次のようにデータをロードする、詳細なモデルのトレーニングコードを含む全体のプロセスは、次のとおりです。

import torch.nn.functional as F
import torch
import torch.nn as nn
from torch.autograd import Variable
import torchvision.models as models
from torchvision import transforms, utils
from torch.utils.data import Dataset, DataLoader
from PIL import Image
import numpy as np
import torch.optim as optim

BATCH_SIZE = 4
learning_rate = 0.0001

train_transforms = transforms.Compose([
    transforms.RandomResizedCrop(224),
    # transforms.RandomHorizontalFlip(),
    transforms.ToTensor(),
    # transforms.Normalize((.5, .5, .5), (.5, .5, .5))
])
val_transforms = transforms.Compose([
    # transforms.Resize(256),
    transforms.RandomResizedCrop(224),
    transforms.ToTensor(),
    # transforms.Normalize((.5, .5, .5), (.5, .5, .5))
])

def default_loader(path):
    return Image.open(path).convert('RGB')


class MyDataset(Dataset):
    def __init__(self, txt, transform=None, target_transform=None, loader=default_loader):
        fh = open(txt, 'r')
        imgs = []
        for line in fh:
            line = line.strip('\n')
            line = line.rstrip()
            words = line.split()
            imgs.append((words[0], int(words[1])))
        imgs.sort(key=lambda x: x[0], reverse=False)
        self.num_samples = len(imgs)
        self.num_samples_per_iteration = 9
        self.imgs = imgs
        self.transform = transform
        self.target_transform = target_transform
        self.loader = loader

    def __getitem__(self, index):
        current_index = np.random.choice(range(self.num_samples_per_iteration, self.num_samples))
        current_imgs = []
        current_label = self.imgs[current_index][1]
        for i in range(current_index - self.num_samples_per_iteration, current_index):
            fn, label = self.imgs[i]
            img = self.loader(fn)
            if self.transform is not None:
                img = self.transform(img)
            current_imgs.append(img)
        batch_cur_imgs = np.stack(current_imgs, axis=0)  # [9, 3, 256, 256]
        return batch_cur_imgs, current_label

    def __len__(self):
        return len(self.imgs)


train_data = MyDataset(txt='trainset256.txt', transform=train_transforms)
train_loader = DataLoader(train_data, batch_size=BATCH_SIZE, shuffle=False)

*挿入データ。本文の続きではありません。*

set_option maxHeartbeats 4000000 in
/-- **The pentagon walk.** `C` is the image of `fam x y₁ y₂` for suitable `x, y₁, y₂ ∈ C` with
`⟪x,y₁⟫ = ⟪x,y₂⟫ = ⟪y₁,y₂⟫ = √5/5`. -/
theorem exists_eq_image_fam : ∃ x y₁ y₂ : EuclideanSpace ℝ (Fin 3), x ∈ C ∧ y₁ ∈ C ∧ y₂ ∈ C ∧
    inner ℝ x y₁ = Real.sqrt 5 / 5 ∧ inner ℝ x y₂ = Real.sqrt 5 / 5 ∧ inner ℝ y₁ y₂ = Real.sqrt 5 / 5 ∧
    C = (univ : Finset (Fin 12)).image (fam x y₁ y₂) := by
  classical
  obtain ⟨h5, hlo, hhi⟩ := s5
  set a : ℝ := Real.sqrt 5 / 5 with hadef
  set g : ℝ := (Real.sqrt 5 - 1) / 2 with hgdef
  have ha0 : 0 < a := by rw [hadef]; positivity
  -- scalar identities
  have hI : g * (1 + a) - a = a := by rw [hgdef, hadef]; linear_combination (1 / 10 : ℝ) * h5
  have hII : g * (a + a) - 1 = -a := by rw [hgdef, hadef]; linear_combination (1 / 5 : ℝ) * h5
  have hIII : g * (a + a) + a = 1 := by rw [hgdef, hadef]; linear_combination (1 / 5 : ℝ) * h5
  -- a point, a neighbour, a neighbour of the neighbour
  have hCne : C.Nonempty := by rw [← Finset.card_pos, hN]; norm_num
  obtain ⟨x, hx⟩ := hCne
  set N := C.filter fun y => inner ℝ x y = a with hNdef
  have hN5 : N.card = 5 := card_nbr h1 hN hv hx
  obtain ⟨y₁, hy₁N⟩ : N.Nonempty := by rw [← Finset.card_pos, hN5]; norm_num
  have hy₁ : y₁ ∈ C ∧ inner ℝ x y₁ = a := by simpa [hNdef] using hy₁N
  set S₁ := N.filter fun y => y ≠ y₁ ∧ inner ℝ y₁ y = a with hS₁
  have hS₁2 : S₁.card = 2 := card_filter_eq_two h1 hN hv hx hy₁.1 hy₁.2
  obtain ⟨y₂, hy₂S⟩ : S₁.Nonempty := by rw [← Finset.card_pos, hS₁2]; norm_num
  have hy₂ : (y₂ ∈ C ∧ inner ℝ x y₂ = a) ∧ y₂ ≠ y₁ ∧ inner ℝ y₁ y₂ = a := by simpa [hS₁, hNdef] using hy₂S
  -- unit norms as inner products
  have nx : inner ℝ x x = 1 := by rw [real_inner_self_eq_norm_sq, h1 x hx]; norm_num
  have n1 : inner ℝ y₁ y₁ = 1 := by rw [real_inner_self_eq_norm_sq, h1 y₁ hy₁.1]; norm_num
  have n2 : inner ℝ y₂ y₂ = 1 := by rw [real_inner_self_eq_norm_sq, h1 y₂ hy₂.1.1]; norm_num
  have ix1 := hy₁.2
  have ix2 := hy₂.1.2
  have i12 := hy₂.2.2
  have i21 : inner ℝ y₂ y₁ = a := by rw [real_inner_comm]; exact i12
  -- the walk
  set y₃ := g • (x + y₂) - y₁ with hy₃
  obtain ⟨hy₃C, ix3, h31, i23⟩ := step h1 hN hv hx hy₂.1.1 ix2 hy₁.1 ix1 hy₂.2.1.symm i21
  rw [← hy₃] at hy₃C ix3 h31 i23
  rw [← hadef] at ix3 i23
  have i13 : inner ℝ y₁ y₃ = -a := by
    rw [hy₃, inner_sub_right, real_inner_smul_right, inner_add_right, real_inner_comm x y₁, ix1, i12, n1]; exact hII
  have n3 : inner ℝ y₃ y₃ = 1 := by
    have : inner ℝ y₃ y₃ = g * (inner ℝ y₃ x + inner ℝ y₃ y₂) - inner ℝ y₃ y₁ := by
      conv_lhs => rw [hy₃]
      rw [inner_sub_right, real_inner_smul_right, inner_add_right]
    rw [this, real_inner_comm x y₃, ix3, real_inner_comm y₂ y₃, i23, real_inner_comm y₁ y₃, i13]
    linear_combination hIII
  have ha1' : a < 1 := by rw [hadef]; nlinarith
  have h32 : y₂ ≠ y₃ := by intro h; rw [← h, n2] at i23; linarith
  set y₄ := g • (x + y₃) - y₂ with hy₄
  have i32 : inner ℝ y₃ y₂ = a := by rw [real_inner_comm]; exact i23
  obtain ⟨hy₄C, ix4, h42, i34⟩ := step h1 hN hv hx hy₃C ix3 hy₂.1.1 ix2 h32 i32
  rw [← hy₄] at hy₄C ix4 h42 i34
  rw [← hadef] at ix4 i34
  have i24 : inner ℝ y₂ y₄ = -a := by
    rw [hy₄, inner_sub_right, real_inner_smul_right, inner_add_right, real_inner_comm x y₂, ix2, i23, n2]
    exact hII
  have i14 : inner ℝ y₁ y₄ = -a := by
    rw [hy₄, inner_sub_right, real_inner_smul_right, inner_add_right, real_inner_comm x y₁, ix1, i13, i12]
    ring
  have n4 : inner ℝ y₄ y₄ = 1 := by
    have : inner ℝ y₄ y₄ = g * (inner ℝ y₄ x + inner ℝ y₄ y₃) - inner ℝ y₄ y₂ := by
      conv_lhs => rw [hy₄]
      rw [inner_sub_right, real_inner_smul_right, inner_add_right]
    rw [this, real_inner_comm x y₄, ix4, real_inner_comm y₃ y₄, i34, real_inner_comm y₂ y₄, i24]
    linear_combination hIII
  have h43 : y₃ ≠ y₄ := by intro h; rw [← h, n3] at i34; linarith
  set y₅ := g • (x + y₄) - y₃ with hy₅
  have i43 : inner ℝ y₄ y₃ = a := by rw [real_inner_comm]; exact i34
  obtain ⟨hy₅C, ix5, h53, i45⟩ := step h1 hN hv hx hy₄C ix4 hy₃C ix3 h43 i43
  rw [← hy₅] at hy₅C ix5 h53 i45
  rw [← hadef] at ix5 i45
  have i35 : inner ℝ y₃ y₅ = -a := by
    rw [hy₅, inner_sub_right, real_inner_smul_right, inner_add_right, real_inner_comm x y₃, ix3, i34, n3]
    exact hII
  have i25 : inner ℝ y₂ y₅ = -a := by
    rw [hy₅, inner_sub_right, real_inner_smul_right, inner_add_right, real_inner_comm x y₂, ix2, i24, i23]
    ring
  have i15 : inner ℝ y₁ y₅ = a := by
    rw [hy₅, inner_sub_right, real_inner_smul_right, inner_add_right, real_inner_comm x y₁, ix1, i14, i13]
    ring
  -- the five neighbours are distinct, hence exhaust `N`
  have ha1 : a ≠ 1 := by rw [hadef]; nlinarith
  have hna1 : -a ≠ 1 := by rw [hadef]; nlinarith
  have ne_of_inner : ∀ {u v : EuclideanSpace ℝ (Fin 3)}, u ∈ C → inner ℝ u v ≠ 1 → u ≠ v := by
    intro u v hu h huv
    apply h; rw [← huv, real_inner_self_eq_norm_sq, h1 u hu]; norm_num
  have d12 := ne_of_inner hy₁.1 (by rw [i12]; exact ha1)
  have d13 := ne_of_inner hy₁.1 (by rw [i13]; exact hna1)
  have d14 := ne_of_inner hy₁.1 (by rw [i14]; exact hna1)
  have d15 := ne_of_inner hy₁.1 (by rw [i15]; exact ha1)
  have d23 := ne_of_inner hy₂.1.1 (by rw [i23]; exact ha1)
  have d24 := ne_of_inner hy₂.1.1 (by rw [i24]; exact hna1)
  have d25 := ne_of_inner hy₂.1.1 (by rw [i25]; exact hna1)
  have d34 := ne_of_inner hy₃C (by rw [i34]; exact ha1)
  have d35 := ne_of_inner hy₃C (by rw [i35]; exact hna1)
  have d45 := ne_of_inner hy₄C (by rw [i45]; exact ha1)
  have hsubN : ({y₁, y₂, y₃, y₄, y₅} : Finset _) ⊆ N := by
    intro y hy
    simp only [mem_insert, mem_singleton] at hy
    rw [hNdef, mem_filter]
    rcases hy with rfl | rfl | rfl | rfl | rfl
    · exact hy₁
    · exact hy₂.1
    · exact ⟨hy₃C, ix3⟩
    · exact ⟨hy₄C, ix4⟩
    · exact ⟨hy₅C, ix5⟩
  have hcard5 : ({y₁, y₂, y₃, y₄, y₅} : Finset _).card = 5 := by
    rw [card_insert_of_notMem, card_insert_of_notMem, card_insert_of_notMem, card_pair d45]
    · simp [d34, d35]
    · simp [d23, d24, d25]
    · simp [d12, d13, d14, d15]
  have hNeq : N = {y₁, y₂, y₃, y₄, y₅} :=
    (Finset.eq_of_subset_of_card_le hsubN (by rw [hN5, hcard5])).symm
  -- `C = {x, -x} ∪ N ∪ (-N)`
  have hnegC : ∀ y ∈ C, -y ∈ C := fun y hy => IcosahedronLines.neg_mem h1 hN hv hy
  refine ⟨x, y₁, y₂, hx, hy₁.1, hy₂.1.1, ix1, ix2, i12, ?_⟩
  apply Finset.eq_of_superset_of_card_ge
  · -- every `fam` value lies in `C`
    intro z hz
    simp only [mem_image, mem_univ, true_and] at hz
    obtain ⟨i, rfl⟩ := hz
    fin_cases i <;> simp only [fam] <;> (try simp only [← hgdef]) <;> (try simp only [← hy₃]) <;>
      (try simp only [← hy₄]) <;> (try simp only [← hy₅]) <;>
      first
        | exact hx | exact hy₁.1 | exact hy₂.1.1 | exact hy₃C | exact hy₄C | exact hy₅C
        | exact hnegC _ hx | exact hnegC _ hy₁.1 | exact hnegC _ hy₂.1.1 | exact hnegC _ hy₃C
        | exact hnegC _ hy₄C | exact hnegC _ hy₅C
  · rw [hN]
    -- the twelve values are distinct: their Gram matrix has no off-diagonal `1`
    have hinj : Function.Injective (fam x y₁ y₂) := by
      intro i j hij
      by_contra hne
      have hii : inner ℝ (fam x y₁ y₂ i) (fam x y₁ y₂ j) = 1 := by
        rw [hij, real_inner_self_eq_norm_sq]
        have : fam x y₁ y₂ j ∈ C := by
          fin_cases j <;> simp only [fam] <;> (try simp only [← hgdef]) <;>
            (try simp only [← hy₃]) <;> (try simp only [← hy₄]) <;> (try simp only [← hy₅]) <;>
            first
              | exact hx | exact hy₁.1 | exact hy₂.1.1 | exact hy₃C | exact hy₄C | exact hy₅C
              | exact hnegC _ hx | exact hnegC _ hy₁.1 | exact hnegC _ hy₂.1.1 | exact hnegC _ hy₃C
              | exact hnegC _ hy₄C | exact hnegC _ hy₅C
        rw [h1 _ this]; norm_num
      have i31 : inner ℝ y₃ y₁ = -a := by rw [real_inner_comm]; exact i13
      have i41 : inner ℝ y₄ y₁ = -a := by rw [real_inner_comm]; exact i14
      have i51 : inner ℝ y₅ y₁ = a := by rw [real_inner_comm]; exact i15
      have i42 : inner ℝ y₄ y₂ = -a := by rw [real_inner_comm]; exact i24
      have i52 : inner ℝ y₅ y₂ = -a := by rw [real_inner_comm]; exact i25
      have i53 : inner ℝ y₅ y₃ = -a := by rw [real_inner_comm]; exact i35
      have i54 : inner ℝ y₅ y₄ = a := by rw [real_inner_comm]; exact i45
      have i1x : inner ℝ y₁ x = a := by rw [real_inner_comm]; exact ix1
      have i2x : inner ℝ y₂ x = a := by rw [real_inner_comm]; exact ix2
      have i3x : inner ℝ y₃ x = a := by rw [real_inner_comm]; exact ix3
      have i4x : inner ℝ y₄ x = a := by rw [real_inner_comm]; exact ix4
      have i5x : inner ℝ y₅ x = a := by rw [real_inner_comm]; exact ix5
      have n5 : inner ℝ y₅ y₅ = 1 := by rw [real_inner_self_eq_norm_sq, h1 _ hy₅C]; norm_num
      fin_cases i <;> fin_cases j <;>
        first
          | exact hne rfl
          | (simp only [fam] at hii
             try simp only [← hgdef] at hii
             try simp only [← hy₃] at hii
             try simp only [← hy₄] at hii
             try simp only [← hy₅] at hii
             simp only [inner_neg_left, inner_neg_right, neg_neg, nx, n1, n2, n3, n4, n5, ix1, ix2,
              ix3, ix4, ix5, i1x, i2x, i3x, i4x, i5x, i12, i21, i13, i31, i14, i41, i15, i51, i23, i32, i24,
              i42, i25, i52, i34, i43, i35, i53, i45, i54] at hii
             linarith)
    rw [card_image_of_injective _ hinj]; simp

test_data = MyDataset(txt='testset256.txt', transform=val_transforms)
test_loader = DataLoader(test_data, batch_size=BATCH_SIZE, shuffle=False)
print('num_of_trainData:', len(train_data))
print('num_of_testData:', len(test_data))


class VGG_LSTM(nn.Module):
    def __init__(self, lstm_hidden_size=256, num_lstm_layers=1, bidirectional=True):
        super(VGG_LSTM, self).__init__()
        net = models.vgg16(pretrained=True)
        net.classifier = nn.Sequential()
        self.num_directions = 2 if bidirectional else 1
        self.num_lstm_layers = num_lstm_layers
        self.lstm_hidden_size = lstm_hidden_size
        # [B, 3, 224, 224] -> [B, 512, 7, 7]
        self.features = net
        self.lstm1 = nn.LSTM(input_size=512 * 7 * 7,
                             hidden_size=lstm_hidden_size,
                             num_layers=num_lstm_layers,
                             batch_first=True,
                             dropout=0.5,
                             bidirectional=bidirectional)  # [B, 7, lstm_hidden_size]
        self.linear1 = nn.Sequential(nn.Linear(lstm_hidden_size * self.num_directions * num_lstm_layers, 64),
                                     nn.ReLU(inplace=True))
        self.output_layer = nn.Linear(64, 3)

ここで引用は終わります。